(Items from a dataset)
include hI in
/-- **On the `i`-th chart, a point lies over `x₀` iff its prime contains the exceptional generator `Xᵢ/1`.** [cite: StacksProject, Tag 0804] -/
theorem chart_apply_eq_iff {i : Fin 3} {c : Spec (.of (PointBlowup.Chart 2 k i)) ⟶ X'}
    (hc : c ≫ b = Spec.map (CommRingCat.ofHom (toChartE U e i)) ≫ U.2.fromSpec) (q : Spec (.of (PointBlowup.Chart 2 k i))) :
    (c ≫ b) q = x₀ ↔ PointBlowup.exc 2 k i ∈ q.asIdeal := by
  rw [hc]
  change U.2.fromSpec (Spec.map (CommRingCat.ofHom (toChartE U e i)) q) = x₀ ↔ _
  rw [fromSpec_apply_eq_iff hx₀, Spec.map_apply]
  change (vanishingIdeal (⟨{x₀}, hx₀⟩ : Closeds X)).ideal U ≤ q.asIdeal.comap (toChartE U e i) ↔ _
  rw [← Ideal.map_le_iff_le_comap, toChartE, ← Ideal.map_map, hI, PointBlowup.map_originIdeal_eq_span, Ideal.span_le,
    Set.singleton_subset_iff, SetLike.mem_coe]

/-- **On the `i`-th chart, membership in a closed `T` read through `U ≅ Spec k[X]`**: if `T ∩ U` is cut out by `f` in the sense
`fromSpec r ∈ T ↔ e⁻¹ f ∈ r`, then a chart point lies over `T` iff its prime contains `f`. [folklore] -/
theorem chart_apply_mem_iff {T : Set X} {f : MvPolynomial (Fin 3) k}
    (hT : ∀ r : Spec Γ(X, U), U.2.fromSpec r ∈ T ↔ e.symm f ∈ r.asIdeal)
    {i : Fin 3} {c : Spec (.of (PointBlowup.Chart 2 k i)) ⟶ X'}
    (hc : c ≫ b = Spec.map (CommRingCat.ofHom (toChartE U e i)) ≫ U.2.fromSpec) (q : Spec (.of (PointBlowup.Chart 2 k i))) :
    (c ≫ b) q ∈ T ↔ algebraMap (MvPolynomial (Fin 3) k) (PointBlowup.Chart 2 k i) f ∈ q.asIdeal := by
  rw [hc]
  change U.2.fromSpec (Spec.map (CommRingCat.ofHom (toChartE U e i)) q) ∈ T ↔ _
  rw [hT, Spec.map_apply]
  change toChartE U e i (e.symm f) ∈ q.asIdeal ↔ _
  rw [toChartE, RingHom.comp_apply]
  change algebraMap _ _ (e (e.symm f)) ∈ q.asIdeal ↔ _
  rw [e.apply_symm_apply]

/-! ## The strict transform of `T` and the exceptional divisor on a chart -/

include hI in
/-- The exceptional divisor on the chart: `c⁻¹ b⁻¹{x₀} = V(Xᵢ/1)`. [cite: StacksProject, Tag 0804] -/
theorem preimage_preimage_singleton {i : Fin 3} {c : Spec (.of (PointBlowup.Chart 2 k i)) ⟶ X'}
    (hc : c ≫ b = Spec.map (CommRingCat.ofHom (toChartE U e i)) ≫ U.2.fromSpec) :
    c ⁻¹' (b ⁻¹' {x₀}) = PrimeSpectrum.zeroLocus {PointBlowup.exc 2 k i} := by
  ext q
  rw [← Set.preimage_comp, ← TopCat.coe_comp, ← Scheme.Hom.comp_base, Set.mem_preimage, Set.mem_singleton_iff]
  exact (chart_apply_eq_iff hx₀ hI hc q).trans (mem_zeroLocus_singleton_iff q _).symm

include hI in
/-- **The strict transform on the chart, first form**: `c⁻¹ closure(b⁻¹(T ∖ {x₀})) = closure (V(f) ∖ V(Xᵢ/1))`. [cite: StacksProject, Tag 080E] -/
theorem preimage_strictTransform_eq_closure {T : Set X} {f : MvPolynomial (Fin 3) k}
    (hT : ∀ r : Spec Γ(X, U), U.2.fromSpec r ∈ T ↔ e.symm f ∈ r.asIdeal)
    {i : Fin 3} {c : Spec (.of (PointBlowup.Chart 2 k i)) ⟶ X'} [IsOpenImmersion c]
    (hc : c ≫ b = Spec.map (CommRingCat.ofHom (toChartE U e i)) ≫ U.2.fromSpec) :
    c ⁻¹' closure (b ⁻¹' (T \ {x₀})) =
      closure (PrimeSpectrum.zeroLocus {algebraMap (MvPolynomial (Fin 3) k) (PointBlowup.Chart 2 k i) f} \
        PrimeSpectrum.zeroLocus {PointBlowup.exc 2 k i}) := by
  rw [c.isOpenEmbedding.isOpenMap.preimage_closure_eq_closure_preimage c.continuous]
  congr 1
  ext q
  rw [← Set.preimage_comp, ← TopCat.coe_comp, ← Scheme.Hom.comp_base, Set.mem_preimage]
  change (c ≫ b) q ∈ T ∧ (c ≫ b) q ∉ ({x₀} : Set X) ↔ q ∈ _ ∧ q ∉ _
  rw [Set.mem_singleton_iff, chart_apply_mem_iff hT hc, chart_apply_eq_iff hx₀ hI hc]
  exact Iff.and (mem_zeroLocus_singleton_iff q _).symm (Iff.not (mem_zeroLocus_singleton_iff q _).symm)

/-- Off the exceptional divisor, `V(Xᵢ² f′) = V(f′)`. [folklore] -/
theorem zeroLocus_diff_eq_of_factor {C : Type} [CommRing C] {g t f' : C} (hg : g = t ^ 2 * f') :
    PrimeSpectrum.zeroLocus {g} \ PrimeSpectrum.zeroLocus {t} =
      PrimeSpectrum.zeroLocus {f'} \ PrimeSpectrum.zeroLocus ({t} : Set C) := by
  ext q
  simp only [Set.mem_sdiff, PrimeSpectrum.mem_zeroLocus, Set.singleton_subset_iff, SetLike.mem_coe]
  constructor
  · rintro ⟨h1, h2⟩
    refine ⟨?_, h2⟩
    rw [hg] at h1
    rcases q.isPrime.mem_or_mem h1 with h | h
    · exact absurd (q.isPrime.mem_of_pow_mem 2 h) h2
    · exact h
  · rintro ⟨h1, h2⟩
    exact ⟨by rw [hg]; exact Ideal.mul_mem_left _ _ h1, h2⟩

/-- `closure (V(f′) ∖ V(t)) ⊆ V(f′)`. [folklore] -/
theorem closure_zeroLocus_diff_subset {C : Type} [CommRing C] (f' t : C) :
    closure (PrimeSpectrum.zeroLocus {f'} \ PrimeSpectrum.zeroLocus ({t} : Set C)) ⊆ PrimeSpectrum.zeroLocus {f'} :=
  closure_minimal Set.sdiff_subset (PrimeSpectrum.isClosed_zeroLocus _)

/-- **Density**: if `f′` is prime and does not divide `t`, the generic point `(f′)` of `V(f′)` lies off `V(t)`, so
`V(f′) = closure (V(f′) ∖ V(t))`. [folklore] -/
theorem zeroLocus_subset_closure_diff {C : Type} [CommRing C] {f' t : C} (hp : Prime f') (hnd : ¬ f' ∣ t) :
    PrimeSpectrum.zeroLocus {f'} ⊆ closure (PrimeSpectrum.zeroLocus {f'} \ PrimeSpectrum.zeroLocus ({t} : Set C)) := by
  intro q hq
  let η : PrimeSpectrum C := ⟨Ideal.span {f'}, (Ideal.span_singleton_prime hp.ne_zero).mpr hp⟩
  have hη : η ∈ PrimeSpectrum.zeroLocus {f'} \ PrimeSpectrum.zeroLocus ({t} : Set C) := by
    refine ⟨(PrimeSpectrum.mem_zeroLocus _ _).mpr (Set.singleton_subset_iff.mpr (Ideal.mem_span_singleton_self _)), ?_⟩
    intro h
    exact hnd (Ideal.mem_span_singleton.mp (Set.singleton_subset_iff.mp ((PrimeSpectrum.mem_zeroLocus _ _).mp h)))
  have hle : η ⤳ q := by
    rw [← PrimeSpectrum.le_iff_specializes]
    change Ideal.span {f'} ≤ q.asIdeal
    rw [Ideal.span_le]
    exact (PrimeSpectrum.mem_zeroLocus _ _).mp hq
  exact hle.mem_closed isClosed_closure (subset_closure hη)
* * *
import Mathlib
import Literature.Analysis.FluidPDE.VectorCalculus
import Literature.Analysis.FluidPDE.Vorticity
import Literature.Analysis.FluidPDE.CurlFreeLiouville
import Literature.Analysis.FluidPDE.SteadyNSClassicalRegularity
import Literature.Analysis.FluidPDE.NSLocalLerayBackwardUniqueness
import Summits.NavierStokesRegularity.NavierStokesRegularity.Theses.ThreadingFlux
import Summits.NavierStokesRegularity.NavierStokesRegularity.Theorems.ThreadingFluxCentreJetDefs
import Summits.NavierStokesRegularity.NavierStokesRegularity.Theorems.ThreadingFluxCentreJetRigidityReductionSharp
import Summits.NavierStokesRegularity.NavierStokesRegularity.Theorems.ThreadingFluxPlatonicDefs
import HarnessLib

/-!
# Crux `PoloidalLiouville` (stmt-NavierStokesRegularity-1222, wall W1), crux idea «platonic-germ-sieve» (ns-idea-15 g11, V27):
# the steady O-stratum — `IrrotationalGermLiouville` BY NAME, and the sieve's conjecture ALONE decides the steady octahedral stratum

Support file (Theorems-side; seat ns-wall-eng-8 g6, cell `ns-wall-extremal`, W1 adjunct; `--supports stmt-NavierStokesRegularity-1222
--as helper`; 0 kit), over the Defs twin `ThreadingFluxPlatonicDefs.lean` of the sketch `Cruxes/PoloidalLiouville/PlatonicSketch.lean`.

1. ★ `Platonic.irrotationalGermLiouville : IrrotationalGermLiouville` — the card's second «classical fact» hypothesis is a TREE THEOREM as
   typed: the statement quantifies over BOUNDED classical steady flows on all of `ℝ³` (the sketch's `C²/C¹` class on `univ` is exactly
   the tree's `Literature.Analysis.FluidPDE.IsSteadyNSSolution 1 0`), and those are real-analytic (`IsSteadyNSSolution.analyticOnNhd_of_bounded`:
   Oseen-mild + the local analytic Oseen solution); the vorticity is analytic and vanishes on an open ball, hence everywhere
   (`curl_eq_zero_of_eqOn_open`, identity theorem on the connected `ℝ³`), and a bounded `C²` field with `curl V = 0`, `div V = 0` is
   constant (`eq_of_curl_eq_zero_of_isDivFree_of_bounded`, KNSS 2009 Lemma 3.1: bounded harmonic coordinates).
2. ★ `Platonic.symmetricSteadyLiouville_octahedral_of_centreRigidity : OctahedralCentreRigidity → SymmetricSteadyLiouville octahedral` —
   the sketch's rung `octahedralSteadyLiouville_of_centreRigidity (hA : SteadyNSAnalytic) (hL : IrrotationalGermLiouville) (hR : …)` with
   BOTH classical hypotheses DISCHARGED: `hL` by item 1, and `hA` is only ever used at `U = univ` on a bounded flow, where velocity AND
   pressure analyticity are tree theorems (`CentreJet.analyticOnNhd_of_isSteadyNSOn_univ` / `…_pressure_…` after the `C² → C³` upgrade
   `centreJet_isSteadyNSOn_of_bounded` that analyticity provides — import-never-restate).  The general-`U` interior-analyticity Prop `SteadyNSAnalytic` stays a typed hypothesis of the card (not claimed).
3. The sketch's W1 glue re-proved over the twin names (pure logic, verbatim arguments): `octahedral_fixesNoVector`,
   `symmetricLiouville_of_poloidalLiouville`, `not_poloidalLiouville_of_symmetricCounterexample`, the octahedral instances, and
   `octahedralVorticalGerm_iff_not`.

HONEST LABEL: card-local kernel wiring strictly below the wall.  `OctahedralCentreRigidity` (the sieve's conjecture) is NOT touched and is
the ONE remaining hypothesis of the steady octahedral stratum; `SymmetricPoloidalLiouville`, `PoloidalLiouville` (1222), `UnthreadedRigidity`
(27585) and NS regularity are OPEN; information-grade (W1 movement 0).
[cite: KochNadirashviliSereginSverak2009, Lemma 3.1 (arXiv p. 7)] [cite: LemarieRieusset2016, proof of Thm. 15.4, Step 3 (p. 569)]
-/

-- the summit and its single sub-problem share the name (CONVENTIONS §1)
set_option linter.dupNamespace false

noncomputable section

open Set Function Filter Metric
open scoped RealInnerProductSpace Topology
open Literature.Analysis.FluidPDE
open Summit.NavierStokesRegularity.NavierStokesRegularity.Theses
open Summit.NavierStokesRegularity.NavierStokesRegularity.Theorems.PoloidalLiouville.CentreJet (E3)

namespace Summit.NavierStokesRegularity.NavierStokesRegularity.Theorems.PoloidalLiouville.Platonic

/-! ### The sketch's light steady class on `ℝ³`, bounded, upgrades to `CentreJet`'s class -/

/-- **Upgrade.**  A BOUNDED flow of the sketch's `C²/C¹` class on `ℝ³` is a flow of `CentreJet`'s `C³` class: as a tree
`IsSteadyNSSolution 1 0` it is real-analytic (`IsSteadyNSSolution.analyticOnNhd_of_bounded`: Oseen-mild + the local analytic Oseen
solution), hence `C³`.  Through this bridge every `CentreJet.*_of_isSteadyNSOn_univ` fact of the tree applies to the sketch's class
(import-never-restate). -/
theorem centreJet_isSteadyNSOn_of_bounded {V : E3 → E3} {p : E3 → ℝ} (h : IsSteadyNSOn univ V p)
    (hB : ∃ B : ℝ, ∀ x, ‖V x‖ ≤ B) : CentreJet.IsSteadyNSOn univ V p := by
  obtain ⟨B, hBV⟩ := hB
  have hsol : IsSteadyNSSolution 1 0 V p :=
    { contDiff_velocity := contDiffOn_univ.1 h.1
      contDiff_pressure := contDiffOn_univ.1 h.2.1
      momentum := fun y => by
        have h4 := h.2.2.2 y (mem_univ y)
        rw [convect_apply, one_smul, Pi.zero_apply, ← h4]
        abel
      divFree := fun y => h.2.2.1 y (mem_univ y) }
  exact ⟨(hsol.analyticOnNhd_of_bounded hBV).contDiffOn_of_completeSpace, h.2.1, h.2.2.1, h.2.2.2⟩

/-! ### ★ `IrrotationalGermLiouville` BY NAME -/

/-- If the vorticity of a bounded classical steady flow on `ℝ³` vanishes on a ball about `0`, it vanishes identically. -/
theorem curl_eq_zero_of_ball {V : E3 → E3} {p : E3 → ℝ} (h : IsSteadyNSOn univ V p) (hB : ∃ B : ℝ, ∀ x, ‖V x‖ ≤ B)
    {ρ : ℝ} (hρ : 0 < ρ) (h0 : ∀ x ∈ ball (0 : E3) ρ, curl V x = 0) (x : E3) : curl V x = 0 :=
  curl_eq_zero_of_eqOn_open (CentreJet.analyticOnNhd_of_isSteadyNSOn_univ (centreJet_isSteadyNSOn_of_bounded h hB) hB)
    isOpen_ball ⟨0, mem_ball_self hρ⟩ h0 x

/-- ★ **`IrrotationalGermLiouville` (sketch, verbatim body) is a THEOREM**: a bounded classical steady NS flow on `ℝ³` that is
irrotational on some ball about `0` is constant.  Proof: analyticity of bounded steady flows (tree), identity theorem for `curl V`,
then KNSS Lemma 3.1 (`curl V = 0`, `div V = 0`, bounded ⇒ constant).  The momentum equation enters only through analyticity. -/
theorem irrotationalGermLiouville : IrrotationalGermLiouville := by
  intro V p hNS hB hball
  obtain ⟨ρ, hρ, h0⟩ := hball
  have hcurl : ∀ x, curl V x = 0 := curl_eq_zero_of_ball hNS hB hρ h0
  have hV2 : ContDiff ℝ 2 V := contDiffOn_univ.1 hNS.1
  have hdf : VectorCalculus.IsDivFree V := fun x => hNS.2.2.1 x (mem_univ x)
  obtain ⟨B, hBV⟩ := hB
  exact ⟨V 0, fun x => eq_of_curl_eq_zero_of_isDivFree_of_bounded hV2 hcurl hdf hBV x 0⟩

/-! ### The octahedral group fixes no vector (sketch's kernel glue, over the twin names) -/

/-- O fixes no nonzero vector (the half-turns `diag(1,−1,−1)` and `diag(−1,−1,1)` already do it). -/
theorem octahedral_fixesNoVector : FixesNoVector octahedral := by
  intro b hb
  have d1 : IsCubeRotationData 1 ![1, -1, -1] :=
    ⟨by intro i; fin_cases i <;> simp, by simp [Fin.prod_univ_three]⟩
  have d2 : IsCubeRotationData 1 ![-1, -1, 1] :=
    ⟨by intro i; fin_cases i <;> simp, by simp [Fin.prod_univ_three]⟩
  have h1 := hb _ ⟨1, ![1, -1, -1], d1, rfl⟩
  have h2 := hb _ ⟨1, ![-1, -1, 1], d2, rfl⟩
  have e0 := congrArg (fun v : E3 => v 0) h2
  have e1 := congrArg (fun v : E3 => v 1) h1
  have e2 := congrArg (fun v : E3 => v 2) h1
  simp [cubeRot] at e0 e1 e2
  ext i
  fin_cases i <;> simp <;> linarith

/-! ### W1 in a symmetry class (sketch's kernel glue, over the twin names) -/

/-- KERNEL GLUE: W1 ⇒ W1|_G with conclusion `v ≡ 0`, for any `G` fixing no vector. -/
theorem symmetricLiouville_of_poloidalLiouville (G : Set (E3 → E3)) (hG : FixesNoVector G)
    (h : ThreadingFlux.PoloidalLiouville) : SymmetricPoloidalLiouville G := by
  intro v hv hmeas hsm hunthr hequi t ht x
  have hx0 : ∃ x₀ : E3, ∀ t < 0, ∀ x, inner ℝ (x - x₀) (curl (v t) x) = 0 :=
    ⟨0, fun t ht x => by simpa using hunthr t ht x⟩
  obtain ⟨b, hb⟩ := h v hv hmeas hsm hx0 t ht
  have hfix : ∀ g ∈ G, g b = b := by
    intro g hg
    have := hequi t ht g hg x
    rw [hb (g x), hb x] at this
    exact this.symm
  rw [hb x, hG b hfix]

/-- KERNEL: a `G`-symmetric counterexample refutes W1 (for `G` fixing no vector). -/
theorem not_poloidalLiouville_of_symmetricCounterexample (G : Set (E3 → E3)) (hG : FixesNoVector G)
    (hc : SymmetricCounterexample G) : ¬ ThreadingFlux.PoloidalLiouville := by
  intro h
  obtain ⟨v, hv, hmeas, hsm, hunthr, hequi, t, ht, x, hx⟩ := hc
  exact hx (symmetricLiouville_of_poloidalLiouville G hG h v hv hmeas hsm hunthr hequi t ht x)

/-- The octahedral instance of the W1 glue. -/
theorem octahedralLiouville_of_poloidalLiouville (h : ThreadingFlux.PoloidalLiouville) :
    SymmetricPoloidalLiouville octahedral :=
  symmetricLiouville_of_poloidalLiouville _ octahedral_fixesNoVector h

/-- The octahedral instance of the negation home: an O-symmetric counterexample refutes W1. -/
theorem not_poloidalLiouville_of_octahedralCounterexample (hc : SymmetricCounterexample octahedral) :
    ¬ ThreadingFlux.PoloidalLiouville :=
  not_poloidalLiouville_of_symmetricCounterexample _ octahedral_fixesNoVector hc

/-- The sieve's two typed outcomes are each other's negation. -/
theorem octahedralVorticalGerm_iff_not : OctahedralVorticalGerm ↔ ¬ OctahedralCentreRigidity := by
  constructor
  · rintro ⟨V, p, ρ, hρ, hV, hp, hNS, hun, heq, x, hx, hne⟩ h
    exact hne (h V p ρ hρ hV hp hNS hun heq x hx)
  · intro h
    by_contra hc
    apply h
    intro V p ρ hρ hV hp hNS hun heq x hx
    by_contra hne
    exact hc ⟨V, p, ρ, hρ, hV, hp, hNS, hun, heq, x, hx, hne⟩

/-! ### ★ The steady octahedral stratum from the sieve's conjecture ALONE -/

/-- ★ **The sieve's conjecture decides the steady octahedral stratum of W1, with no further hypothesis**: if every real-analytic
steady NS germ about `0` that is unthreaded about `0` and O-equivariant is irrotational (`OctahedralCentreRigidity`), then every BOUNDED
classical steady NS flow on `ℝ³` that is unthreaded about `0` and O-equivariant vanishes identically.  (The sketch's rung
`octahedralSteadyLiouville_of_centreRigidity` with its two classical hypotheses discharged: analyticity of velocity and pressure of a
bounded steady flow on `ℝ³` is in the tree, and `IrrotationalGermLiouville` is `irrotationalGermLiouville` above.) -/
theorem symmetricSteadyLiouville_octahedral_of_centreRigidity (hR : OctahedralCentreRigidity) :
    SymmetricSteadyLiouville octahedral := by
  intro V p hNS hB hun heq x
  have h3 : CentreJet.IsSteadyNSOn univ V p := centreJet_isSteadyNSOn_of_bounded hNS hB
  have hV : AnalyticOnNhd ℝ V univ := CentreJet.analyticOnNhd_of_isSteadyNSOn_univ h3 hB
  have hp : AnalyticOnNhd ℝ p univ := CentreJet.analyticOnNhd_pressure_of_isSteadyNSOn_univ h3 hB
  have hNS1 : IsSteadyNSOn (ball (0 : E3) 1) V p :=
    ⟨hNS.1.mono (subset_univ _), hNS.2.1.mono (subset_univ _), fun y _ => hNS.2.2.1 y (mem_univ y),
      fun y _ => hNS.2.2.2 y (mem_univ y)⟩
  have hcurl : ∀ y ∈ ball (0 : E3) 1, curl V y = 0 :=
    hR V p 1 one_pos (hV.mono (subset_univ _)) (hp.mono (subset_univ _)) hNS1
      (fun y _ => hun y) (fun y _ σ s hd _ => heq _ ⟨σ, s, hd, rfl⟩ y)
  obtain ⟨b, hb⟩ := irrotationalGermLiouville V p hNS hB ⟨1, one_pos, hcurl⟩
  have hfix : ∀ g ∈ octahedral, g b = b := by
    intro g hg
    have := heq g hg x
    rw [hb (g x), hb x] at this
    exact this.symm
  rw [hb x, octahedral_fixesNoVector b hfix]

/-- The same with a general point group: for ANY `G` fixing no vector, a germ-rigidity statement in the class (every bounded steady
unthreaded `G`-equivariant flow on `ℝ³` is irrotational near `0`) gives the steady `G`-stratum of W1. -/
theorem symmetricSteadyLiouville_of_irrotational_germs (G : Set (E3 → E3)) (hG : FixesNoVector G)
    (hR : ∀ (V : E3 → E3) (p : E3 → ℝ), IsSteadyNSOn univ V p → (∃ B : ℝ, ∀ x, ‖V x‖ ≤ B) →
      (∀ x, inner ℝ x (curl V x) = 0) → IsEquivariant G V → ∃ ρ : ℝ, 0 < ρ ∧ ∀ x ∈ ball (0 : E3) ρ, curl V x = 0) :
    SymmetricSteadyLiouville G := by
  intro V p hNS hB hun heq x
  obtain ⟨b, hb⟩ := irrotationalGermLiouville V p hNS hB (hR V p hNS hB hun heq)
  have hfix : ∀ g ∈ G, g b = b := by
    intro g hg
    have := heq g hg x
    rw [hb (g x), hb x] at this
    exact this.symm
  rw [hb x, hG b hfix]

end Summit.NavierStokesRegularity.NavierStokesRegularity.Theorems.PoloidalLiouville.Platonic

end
---
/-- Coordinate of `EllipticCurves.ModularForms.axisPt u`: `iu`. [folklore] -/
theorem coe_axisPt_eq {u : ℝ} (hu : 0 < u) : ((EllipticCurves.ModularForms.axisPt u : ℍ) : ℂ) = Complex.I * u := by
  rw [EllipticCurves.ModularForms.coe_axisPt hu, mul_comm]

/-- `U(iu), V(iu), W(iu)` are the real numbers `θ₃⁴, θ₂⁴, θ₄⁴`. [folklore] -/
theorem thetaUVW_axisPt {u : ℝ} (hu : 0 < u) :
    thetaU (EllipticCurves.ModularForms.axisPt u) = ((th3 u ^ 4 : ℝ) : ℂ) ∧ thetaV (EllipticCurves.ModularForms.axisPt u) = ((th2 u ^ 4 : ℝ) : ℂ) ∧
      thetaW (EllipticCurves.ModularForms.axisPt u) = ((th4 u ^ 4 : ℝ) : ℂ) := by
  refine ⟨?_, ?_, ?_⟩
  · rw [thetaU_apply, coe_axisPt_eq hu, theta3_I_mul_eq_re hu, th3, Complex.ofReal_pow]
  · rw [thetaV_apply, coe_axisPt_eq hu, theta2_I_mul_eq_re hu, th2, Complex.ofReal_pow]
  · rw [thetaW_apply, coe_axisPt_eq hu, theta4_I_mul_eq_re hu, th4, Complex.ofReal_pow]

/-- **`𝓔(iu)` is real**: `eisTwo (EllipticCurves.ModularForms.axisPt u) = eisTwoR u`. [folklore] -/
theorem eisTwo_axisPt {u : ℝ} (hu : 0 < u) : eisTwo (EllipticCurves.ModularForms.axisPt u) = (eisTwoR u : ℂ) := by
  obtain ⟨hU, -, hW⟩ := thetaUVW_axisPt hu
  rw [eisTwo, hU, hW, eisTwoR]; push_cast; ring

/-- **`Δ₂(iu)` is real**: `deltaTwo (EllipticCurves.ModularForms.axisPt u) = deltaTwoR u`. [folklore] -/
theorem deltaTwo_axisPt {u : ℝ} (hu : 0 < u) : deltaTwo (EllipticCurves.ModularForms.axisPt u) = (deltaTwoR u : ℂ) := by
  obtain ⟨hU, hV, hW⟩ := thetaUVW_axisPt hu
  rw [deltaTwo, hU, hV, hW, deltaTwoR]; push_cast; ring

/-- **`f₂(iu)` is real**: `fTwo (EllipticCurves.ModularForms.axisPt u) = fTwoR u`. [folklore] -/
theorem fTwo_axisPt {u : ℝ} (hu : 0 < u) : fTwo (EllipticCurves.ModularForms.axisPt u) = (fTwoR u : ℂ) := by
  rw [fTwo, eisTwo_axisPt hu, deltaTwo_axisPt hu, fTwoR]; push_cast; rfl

- EXERCISE: Write only the number of lines in the entries where the string "change" occurs.

- THE COMPLETED TASK: 7